3.3. Biological Material

3.3.1. Bacterial Suspensions

Three strains of phytopathogenic bacteria, i.e., Dickeya solani IFB0099, Pectobacterium atrospeticum IFB5103, and Pectobacterium carotovorum IFB5118, were utilized in this studies (Table 3). All strains belong to the collection of the Intercollegiate Faculty of Biotechnology University of Gdansk and Medical University of Gdansk (Gdansk, Poland) and were stored at −80 °C in 40% glycerol.
Bacterial biomass was obtained from frozen stock and streaked on Trypticase soy agar (TSA) medium. After 24 h of incubation at 28 °C, a single bacterial colony was taken to inoculate 5.0 mL of Trypticase soy broth (TSB). The 0.5 McF bacterial suspensions were prepared in 0.85% NaCl as follows. Post 24 h incubation at 28 °C with 150 rpm shaking, the overnight bacterial culture was centrifuged (10 min, 6500 rpm). The obtained pellet was washed twice with sterile 0.85% NaCl. After that, the optical density of the bacterial suspension was set at 0.5 McF (≈1–2 × 108 CFU mL−1) by using a densitometer DEN-1B (Biosan, Riga, Latvia). The 0.5 McF suspensions of plant pathogenic bacteria were used to evaluate the antibacterial activity of the APPJ operated under the optimal working parameters.

3.3.2. Plant Material

The efficacy of bacterial elimination from the surface of plant seeds, in addition to the impact of the APPJ exposure on plant material (seed germination potential, seed coat integrity, and early plant growth), was examined for seeds of 4 different plant species: Cucumis sativus (cucumber), Pisum sativum (pea), Vigna radiata (mung bean), and Zea mays (maize).
Before the seeds were exposed to the APPJ, they were disinfected by immersion in a 70% ethanol solution for 30 s. After 1 min of washing in sterile distilled water, the seeds were drowned in 3% H2O2 for 10 min. The disinfected seeds were washed four times in distilled water to remove disinfectant residues. Seeds disinfected in that manner were used in all the conducted assays as described below.

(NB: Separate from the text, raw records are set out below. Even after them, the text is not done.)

import Literature.Probability.LatticeModels.IsingPlusEdwardsSokal
import HarnessLib

/-!
# Edwards–Sokal with plus boundary conditions, `n`-point counting

Topic `Literature/Probability/LatticeModels`. The file `IsingPlusEdwardsSokal` proves the plus /
wired Edwards–Sokal identity for ONE spin, `⟨σ_0⟩⁺_{Λ_n} = φ¹(0 ↔ ∂Λ_{n+1})` (G. Grimmett, *The
Random-Cluster Model* (2006), Thm. 1.16 with the wired boundary condition of §4.2, (4.12)–(4.13);
Edwards–Sokal 1988), from the count `∑_σ 1{σ = 1 on W} 1_F(σ,ω) σ_0 ∈ {2^{k^W(ω)-1}, 0}`. This file
runs the same count with `n` marked points `a₀, …, a_{n-1}` of a finite graph (repetitions
allowed), for the spin monomial `∏ⱼ σ_{aⱼ}`:

* `sum_boole_plus_bondSpin_mul_spinMonomial_of_even` / `…_of_not_even` (finite vertex type, wired
  set `W ≠ ∅`): summing `∏ⱼ σ_{aⱼ}` over the `±1`-configurations equal to `+1` on `W` and constant
  on the open clusters of `ω` gives `2^{k^W(ω) - 1}` if every open cluster NOT joined to `W` holds
  an even number of the indices `j` (counted with multiplicity), and `0` otherwise: in the even case
  the monomial is identically `1` on such configurations (`spinMonomial_eq_one_of_plus_bondSpin`:
  group the indices by open cluster; a cluster coloured `-1` is not joined to `W`), in the odd case
  flipping an odd cluster off `W` is a sign-reversing involution (`exists_flip_of_odd`).

The finite-volume identity on boxes of `ℤ^d` built on this count is the file
`IsingPlusEdwardsSokalNPointBox`. Events are phrased with the open graph `openGraph ω` only (no
wired graph) and with `Set.ncard`, so that no decidability instance enters the statements.

## References

* G. Grimmett, *The Random-Cluster Model*, Springer 2006: §1.4 Thm. 1.16 (and its proof),
  §4.2 (4.12) — bib key `Grimmett2006`.
* R. G. Edwards, A. D. Sokal, Phys. Rev. D 38 (1988) 2009–2012 — bib key `EdwardsSokal1988`.
-/

noncomputable section

namespace Literature.Probability.LatticeModels

open MeasureTheory Finset SimpleGraph
open Literature.Barriers.CriticalPhenomena

section Counting

variable {V : Type*} [Fintype V] [DecidableEq V]

omit [DecidableEq V] in
/-- The size of a subset of a finite index type cut out by a predicate, as a `Finset.card`. [folklore] -/
theorem ncard_setOf_eq_card_filter {ι : Type*} [Fintype ι] (p : ι → Prop) [DecidablePred p] :
    {i | p i}.ncard = #(univ.filter p) := by
  rw [← Set.ncard_coe_finset, Finset.coe_filter_univ]

omit [Fintype V] [DecidableEq V] in
/-- **Even case, pointwise**: if `σ = +1` on `W`, `σ` is constant on the open clusters of `ω`, and
every open cluster not joined to `W` holds an even number of the marked indices, then
`∏ⱼ σ_{aⱼ} = 1` (group the indices by open cluster: a cluster coloured `-1` is not joined to `W`,
hence holds an even number of indices). [cite: Grimmett2006, §1.4 Thm. 1.16 (proof) and §4.2] -/
theorem spinMonomial_eq_one_of_plus_bondSpin (ω : Finset (Sym2 V)) {W : Set V} {σ : SpinConfig V}
    (hW : ∀ w ∈ W, σ w = 1) (hω : ∀ e ∈ ω, bondSpin σ e = 1) {n : ℕ} {a : Fin n → V}
    (hE : ∀ j, (¬ ∃ w ∈ W, (Percolation.openGraph (↑ω : Percolation.BondConfig V)).Reachable (a j) w) →
      Even {i | (Percolation.openGraph (↑ω : Percolation.BondConfig V)).Reachable (a j) (a i)}.ncard) :
    spinMonomial a σ = 1 := by
  classical
  set H : SimpleGraph V := Percolation.openGraph (↑ω : Percolation.BondConfig V) with hH
  have hconst : ∀ {u v : V}, H.Reachable u v → σ u = σ v := fun huv =>
    apply_eq_of_reachable ((forall_bondSpin_eq_one_iff ω σ).1 hω) huv
  -- the class of an index
  set cls : Fin n → Finset (Fin n) := fun j => univ.filter fun i => H.Reachable (a j) (a i) with hcls
  have hcls_eq : ∀ {i j : Fin n}, H.Reachable (a j) (a i) → cls i = cls j := by
    intro i j hji
    ext k
    simp only [hcls, Finset.mem_filter, Finset.mem_univ, true_and]
    exact ⟨fun h => hji.trans h, fun h => hji.symm.trans h⟩
  have hfiber : ∀ j, (univ.filter fun i => cls i = cls j) = cls j := by
    intro j
    ext i
    simp only [Finset.mem_filter, Finset.mem_univ, true_and]
    constructor
    · intro h
      have hi : i ∈ cls i := by simp [hcls]
      rw [h] at hi
      simpa [hcls] using hi
    · intro hi
      have hji : H.Reachable (a j) (a i) := by simpa [hcls] using hi
      exact hcls_eq hji
  unfold spinMonomial
  rw [← Finset.prod_fiberwise_of_maps_to (s := univ) (t := univ.image cls) (g := cls)
    (fun i _ => Finset.mem_image_of_mem cls (Finset.mem_univ i))]
  refine Finset.prod_eq_one fun c hc => ?_
  obtain ⟨j, -, rfl⟩ := Finset.mem_image.1 hc
  rw [hfiber j]
  have hprod : ∏ i ∈ cls j, spinAt (a i) σ = ∏ _i ∈ cls j, spinAt (a j) σ := by
    refine Finset.prod_congr rfl fun i hi => ?_
    have hji : H.Reachable (a j) (a i) := by simpa [hcls] using hi
    simp only [spinAt, hconst hji]
  rw [hprod, Finset.prod_const]
  rcases spinAt_eq_one_or_eq_neg_one (a j) σ with h1 | h1
  · rw [h1, one_pow]
  · have hjW : ¬ ∃ w ∈ W, H.Reachable (a j) w := by
      rintro ⟨w, hw, hjw⟩
      have : spinAt (a j) σ = 1 := by simp [spinAt, hconst hjw, hW w hw]
      rw [this] at h1
      norm_num at h1
    have hev : Even #(cls j) := by
      have h := hE j hjW
      rwa [ncard_setOf_eq_card_filter] at h
    rw [h1, hev.neg_one_pow]

omit [Fintype V] [DecidableEq V] in
/-- **Odd case, the cluster flip** (Grimmett 2006, proof of Thm. 1.16, with `n` marked points): if
the open cluster of `aⱼ` is not joined to the wired set and holds an odd number of the marked
indices, flipping it is an involution of the configurations which fixes `W` pointwise, preserves
"constant along the open edges", and reverses the sign of `∏ᵢ σ_{aᵢ}`. [cite: Grimmett2006, §1.4 Thm. 1.16 (proof) and §4.2] -/
theorem exists_flip_of_odd (ω : Finset (Sym2 V)) (W : Set V) {n : ℕ} (a : Fin n → V) {j : Fin n}
    (hjW : ¬ ∃ w ∈ W, (Percolation.openGraph (↑ω : Percolation.BondConfig V)).Reachable (a j) w)
    (hodd : Odd {i | (Percolation.openGraph (↑ω : Percolation.BondConfig V)).Reachable (a j) (a i)}.ncard) :
    ∃ φ : SpinConfig V → SpinConfig V, Function.Involutive φ ∧
      (∀ σ, ((∀ w ∈ W, φ σ w = 1) ∧ ∀ e ∈ ω, bondSpin (φ σ) e = 1) ↔
        ((∀ w ∈ W, σ w = 1) ∧ ∀ e ∈ ω, bondSpin σ e = 1)) ∧
      ∀ σ, spinMonomial a (φ σ) = -spinMonomial a σ := by
  classical
  set H : SimpleGraph V := Percolation.openGraph (↑ω : Percolation.BondConfig V) with hH
  set o := a j with ho
  set φ : SpinConfig V → SpinConfig V := fun σ v => if H.Reachable o v then -σ v else σ v with hφ
  have hφi : Function.Involutive φ := by
    intro σ
    funext v
    by_cases hv : H.Reachable o v <;> simp [φ, hv]
  have key : ∀ {a b : V}, H.Adj a b → (H.Reachable o a ↔ H.Reachable o b) := fun hab =>
    ⟨fun h => h.trans hab.reachable, fun h => h.trans hab.symm.reachable⟩
  have hWfix : ∀ σ : SpinConfig V, ∀ w ∈ W, φ σ w = σ w := by
    intro σ w hw
    have : ¬ H.Reachable o w := fun h => hjW ⟨w, hw, h⟩
    simp only [hφ, this, if_false]
  have hF : ∀ σ : SpinConfig V, (∀ e ∈ ω, bondSpin (φ σ) e = 1) ↔ ∀ e ∈ ω, bondSpin σ e = 1 := by
    intro σ
    rw [forall_bondSpin_eq_one_iff, forall_bondSpin_eq_one_iff]
    constructor
    · intro h a b hab
      have hab' := h hab
      by_cases ha : H.Reachable o a
      · have hb : H.Reachable o b := (key hab).1 ha
        simp only [φ, if_pos ha, if_pos hb, neg_inj] at hab'
        exact hab'
      · have hb : ¬ H.Reachable o b := fun hb => ha ((key hab).2 hb)
        simp only [φ, if_neg ha, if_neg hb] at hab'
        exact hab'
    · intro h a b hab
      by_cases ha : H.Reachable o a
      · have hb : H.Reachable o b := (key hab).1 ha
        simp only [φ, if_pos ha, if_pos hb, h hab]
      · have hb : ¬ H.Reachable o b := fun hb => ha ((key hab).2 hb)
        simp only [φ, if_neg ha, if_neg hb, h hab]
  refine ⟨φ, hφi, fun σ => ?_, fun σ => ?_⟩
  · rw [hF σ]
    refine and_congr_left fun _ => ?_
    exact forall₂_congr fun w hw => by rw [hWfix σ w hw]
  · have hsp : ∀ i, spinAt (a i) (φ σ) =
        (if H.Reachable o (a i) then (-1 : ℝ) else 1) * spinAt (a i) σ := by
      intro i
      by_cases hi : H.Reachable o (a i)
      · simp only [spinAt, φ, if_pos hi, Units.val_neg, Int.cast_neg, neg_mul, one_mul]
      · simp only [spinAt, φ, if_neg hi, one_mul]
    have hodd' : Odd #(univ.filter fun i => H.Reachable o (a i)) := by
      rwa [ncard_setOf_eq_card_filter] at hodd
    unfold spinMonomial
    simp_rw [hsp]
    rw [Finset.prod_mul_distrib, Finset.prod_ite, Finset.prod_const, Finset.prod_const_one, mul_one,
      hodd'.neg_one_pow, neg_one_mul]

/-- **`n`-point plus/wired Edwards–Sokal counting, even case** (Grimmett 2006, Thm. 1.16 / (4.12)
run with `n` marked points `a₀, …, a_{n-1}`, `q = 2`, Ising spins `±1`): if every open cluster of
`ω` not joined to the nonempty wired set `W` holds an even number of the indices, then
`∑_σ 1{σ = 1 on W} 1_F(σ,ω) ∏ⱼ σ_{aⱼ} = 2^{k^W(ω) - 1}`. [cite: Grimmett2006, §1.4 Thm. 1.16 and §4.2 eq. (4.12)] -/
theorem sum_boole_plus_bondSpin_mul_spinMonomial_of_even (ω : Finset (Sym2 V)) {W : Set V}
    [DecidablePred (· ∈ W)] (hWne : W.Nonempty) {n : ℕ} (a : Fin n → V)
    (hE : ∀ j, (¬ ∃ w ∈ W, (Percolation.openGraph (↑ω : Percolation.BondConfig V)).Reachable (a j) w) →
      Even {i | (Percolation.openGraph (↑ω : Percolation.BondConfig V)).Reachable (a j) (a i)}.ncard) :
    ∑ σ : SpinConfig V, (if (∀ w ∈ W, σ w = 1) ∧ ∀ e ∈ ω, bondSpin σ e = 1 then (1 : ℝ) else 0) *
        spinMonomial a σ = (2 : ℝ) ^ (clusterCount (↑ω : Percolation.BondConfig V) W - 1) := by
  rw [← sum_boole_plus_bondSpin_eq ω hWne]
  refine Finset.sum_congr rfl fun σ _ => ?_
  split_ifs with h
  · rw [one_mul, spinMonomial_eq_one_of_plus_bondSpin ω h.1 h.2 hE]
  · rw [zero_mul]

/-- **`n`-point plus/wired Edwards–Sokal counting, odd case** (Grimmett 2006, Thm. 1.16 / (4.12)
run with `n` marked points): if some open cluster of `ω` not joined to the wired set `W` holds an
odd number of the indices, then `∑_σ 1{σ = 1 on W} 1_F(σ,ω) ∏ⱼ σ_{aⱼ} = 0` (flip that cluster).
[cite: Grimmett2006, §1.4 Thm. 1.16 and §4.2 eq. (4.12)] -/
theorem sum_boole_plus_bondSpin_mul_spinMonomial_of_not_even (ω : Finset (Sym2 V)) {W : Set V}
    [DecidablePred (· ∈ W)] {n : ℕ} (a : Fin n → V)
    (hE : ¬ ∀ j, (¬ ∃ w ∈ W, (Percolation.openGraph (↑ω : Percolation.BondConfig V)).Reachable (a j) w) →
      Even {i | (Percolation.openGraph (↑ω : Percolation.BondConfig V)).Reachable (a j) (a i)}.ncard) :
    ∑ σ : SpinConfig V, (if (∀ w ∈ W, σ w = 1) ∧ ∀ e ∈ ω, bondSpin σ e = 1 then (1 : ℝ) else 0) *
        spinMonomial a σ = 0 := by
  classical
  obtain ⟨j, hj⟩ := not_forall.1 hE
  obtain ⟨hjW, hodd⟩ := Classical.not_imp.1 hj
  rw [Nat.not_even_iff_odd] at hodd
  obtain ⟨φ, hφi, hF, hf⟩ := exists_flip_of_odd ω W a hjW hodd
  -- the flip is a sign-reversing involution of the summand
  have hS := (Fintype.sum_equiv (Function.Involutive.toPerm φ hφi)
    (fun σ => (if (∀ w ∈ W, φ σ w = 1) ∧ ∀ e ∈ ω, bondSpin (φ σ) e = 1 then (1 : ℝ) else 0) *
      spinMonomial a (φ σ))
    (fun σ => (if (∀ w ∈ W, σ w = 1) ∧ ∀ e ∈ ω, bondSpin σ e = 1 then (1 : ℝ) else 0) *
      spinMonomial a σ) fun σ => rfl)
  simp_rw [hF, hf, mul_neg, Finset.sum_neg_distrib] at hS
  linarith

end Counting

end Literature.Probability.LatticeModels

end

3.4. Inactivation of the Cells of Plant Pathogenic Bacteria from the Surface of Plant Seeds by the Applied APPJ Treatment

The antimicrobial activity of the applied APPJ system against plant pathogenic bacteria was examined on the seeds of four different plant species. In this experiment, five disinfected seeds from one plant species per replicate and inoculated with one bacterial strain by placing them in a single well of a 12-well microplate and flooding with the 0.5 McF suspension of microbial cells for 30 s with shaking. After that, the seeds were transferred with sterile tweezers to a new 12-well microplate and treated with the APPJ, sustained and operated under the optimal working parameters, for 2 min from a distance of 2 cm. During the exposure, the 12-well microplate was gently shaken to ensure even access of the seed surfaces to the plasma stream. Disinfected as described above and artificially inoculated seeds, which have not been subjected to the APPJ treatment, were included as the control samples in this procedure. All the samples, the treated ones and the controls, were then immersed separately in ¼ Ringer solution (Oxoid, Hampshire, UK) and shaken at 1200 rpm. The Ringer solution with the transferred bacterial cells was then serially diluted up to 10−5. A total of 100 μL of every dilution was spread on a TSA medium and incubated for 48 h at 28 °C. After incubation, the grown bacterial colonies were counted and recalculated to CFUs per mL of the Ringer’s buffer. Subsequently, the percentage and logarithmic reductions in the number of viable bacterial cells were counted for the samples treated by the APPJ in contrast to the untreated controls. The experiment was repeated 3 times with 3 technical replicates for each plant species and every bacterial strain.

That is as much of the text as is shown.